Now we need to analyse that whther complaint was fully investigated and does it have any video evidence.
ggplot(ccrb, aes(x=ccrb$Is.Full.Investigation, fill= ccrb$Complaint.Has.Video.Evidence)) + geom_bar(stat = "count") + labs (title = "Investigation by Evidence", x="Is Full Investigation", y="Number") + scale_fill_discrete(name = "Has Video Evidence")
From the above graph we can observe that Most of the complaints which were fully investigated doesn’t have video evidence but we can also observe that there were some cases which had video evidence which might have helped to complete the investigation.
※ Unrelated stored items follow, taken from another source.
import Summits.Ventures.AbcSig.Rows.XTemplateAB
import Summits.Ventures.AbcSig.Levels.N694
import Summits.Ventures.AbcSig.Levels.N2776
import Summits.Ventures.AbcSig.Levels.N694M6X

/-!
# Venture AbcSig — ROW `C2aL347A45AB`: `347^m·xⁿ + 2^a·yⁿ = z²` (SECOND coefficient distribution of the cell; the distribution `xⁿ + 2^a·347^m·yⁿ = z²` is `Rows/C2aL347A45.lean`), class `a 45` (GENERATED by plean/leanrow.py)

HONEST FRAMING. A row of a COMPUTATION cell (`pub-abcsig`); a CONDITIONAL theorem, no claim on ABC or any summit.
Hypotheses: `BS04Package` (CITED), `DataComplete` at levels [694, 2776] (COMPUTED, two-engine certified
level files), `EisPackage` (CITED: [BS04 (3.1), L4.2, Cor 3.1] + [Sturm 1987]) and `Refines` (COMPUTED) for the orbits whose residual exponent is discharged IN THE KERNEL by a module-M6 certificate (`Levels/N…M6X.lean`), and the listed per-orbit exclusions `hX_…` (CITED; the
row's R5 cell names each) that remain. Everything else is kernel-checked (`Rows/XTemplateC2a.lean`, `Levels/N….lean`). Exponent
range: prime `n ≥ 11`, `n ≠ 347`; `B = 2^a 347^m` with `a, m < n` (n-th-power free).
Row of record:  (sha256 ; SIGNED 2026-08-22T11:24:28Z by referee (ref-g7)); its R0: THEOREM (uses CITED arithmetic facts) for all primes n >= 11 with n coprime to 5552 — class: candidate (a in {4,5} cell; lit/COVERAGE §C2 + IK06 Thm 1.1 applica. Exponents left open by the row of record are excluded here via ; kernel-sieve residuals the row of record closes by a cell module (M6 Eisenstein / M4 Kraus certificates) appear as CITED hypotheses .
-/

namespace Summit.Ventures.AbcSig

/-- Row `C2aL347A45AB`: second coefficient distribution `347^m·xⁿ + 2^a·yⁿ = z²` (see module docstring). -/
theorem xrow_C2aL347A45AB (M : NewformModel) (hP : M.BS04Package) (hE : M.EisPackage)
    (hD694 : M.DataComplete 694 level694Orbits) (hD2776 : M.DataComplete 2776 level2776Orbits)
    (hR_orbit_694_4 : M.Refines 694 orbit_694_4 m6X_694_4)
    (n : ℕ) (hn : n.Prime) (hmin : 11 ≤ n) (hnℓ : n ≠ 347) (a m : ℕ) (ha : a = 4 ∨ a = 5) (hm : 1 ≤ m) (han : a < n) (hmn : m < n)
    (hX_orbit_2776_4 : n ∈ ([17] : List ℕ) → M.Excludes 2776 orbit_2776_4 (famAB (347 ^ m) (2 ^ a) n (fun _ _ => True)))
    (x y z : ℤ) (hxy1 : x * y ≠ 1) (hxy2 : x * y ≠ -1) : ¬ IsPrimitiveSolution (347 ^ m) (2 ^ a) 1 n x y z := by
  have hℓ : Nat.Prime 347 := by norm_num
  have h7 : 7 ≤ n := by omega
  have hS694 :=
    (level694_sieve n hn h7 (fun o => M.Excludes 694 o (famAB (347 ^ m) (2 ^ a) n (fun _ _ => True)) ∨ M.ExcludesStd 694 o n) (fun hmem => by
      obtain rfl : n = 7 := by simpa using hmem
      omega) (fun hmem => by
      obtain rfl : n = 7 := by simpa using hmem
      omega) (fun hmem => by
      obtain rfl : n = 29 := by simpa using hmem
      exact Or.inr (m6c_694_4_n29_excludes M hE hR_orbit_694_4)))
  have hS2776 :=
    (level2776_sieve n hn h7 (fun o => M.Excludes 2776 o (famAB (347 ^ m) (2 ^ a) n (fun _ _ => True)) ∨ M.ExcludesStd 2776 o n) (fun hmem => by
      obtain rfl : n = 7 := by simpa using hmem
      omega) (fun hmem => by
      rcases (by simpa using hmem : n = 7 ∨ n = 17) with rfl | rfl
      · omega
      · exact Or.inl (hX_orbit_2776_4 (by simp))) (fun hmem => by
      obtain rfl : n = 7 := by simpa using hmem
      omega))
  exact xrowC2aAB_a45 347 hℓ (by norm_num) M hP n hn h7 hnℓ hD2776 hD694 a m ha hm han hmn
    hS2776
    hS694 x y z hxy1 hxy2

end Summit.Ventures.AbcSig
The complaints which were not fully investigated had very few number of video evidence
Now I would like to analyse number of complaints were fully investigated each year.
ggplot(ccrb, aes(x=ccrb$Close.Year, fill= ccrb$Is.Full.Investigation)) + geom_bar(stat = "count") + labs (title = "Number of Case Closed Each Year by Investigation", x="Close Year", y="Number") + scale_fill_discrete(name = "Is Full Investigation")
At last I would like to observe what was the outcome after the case was closed.
ggplot(ccrb, aes(x=ccrb$Close.Year, fill= ccrb$Encounter.Outcome)) + geom_bar(stat = "count") + labs (title = "Close Year by Outcome", x="Close Year", y="Number") + theme (legend.position = "bottom") + scale_fill_discrete(name = "Encountered Outcome")
-Number of complaints gradually reduced after 2009. -People prefer to file complaint in CCRB but some incidents were reported after few months/years from the date of incident -Most of the incident was received against brooklyn borough. -Most of the allegation fado type was “Abuse of authority”. -Most of the incident occurred in street/highway and apartment where the FADO type is “Abuse of authority”.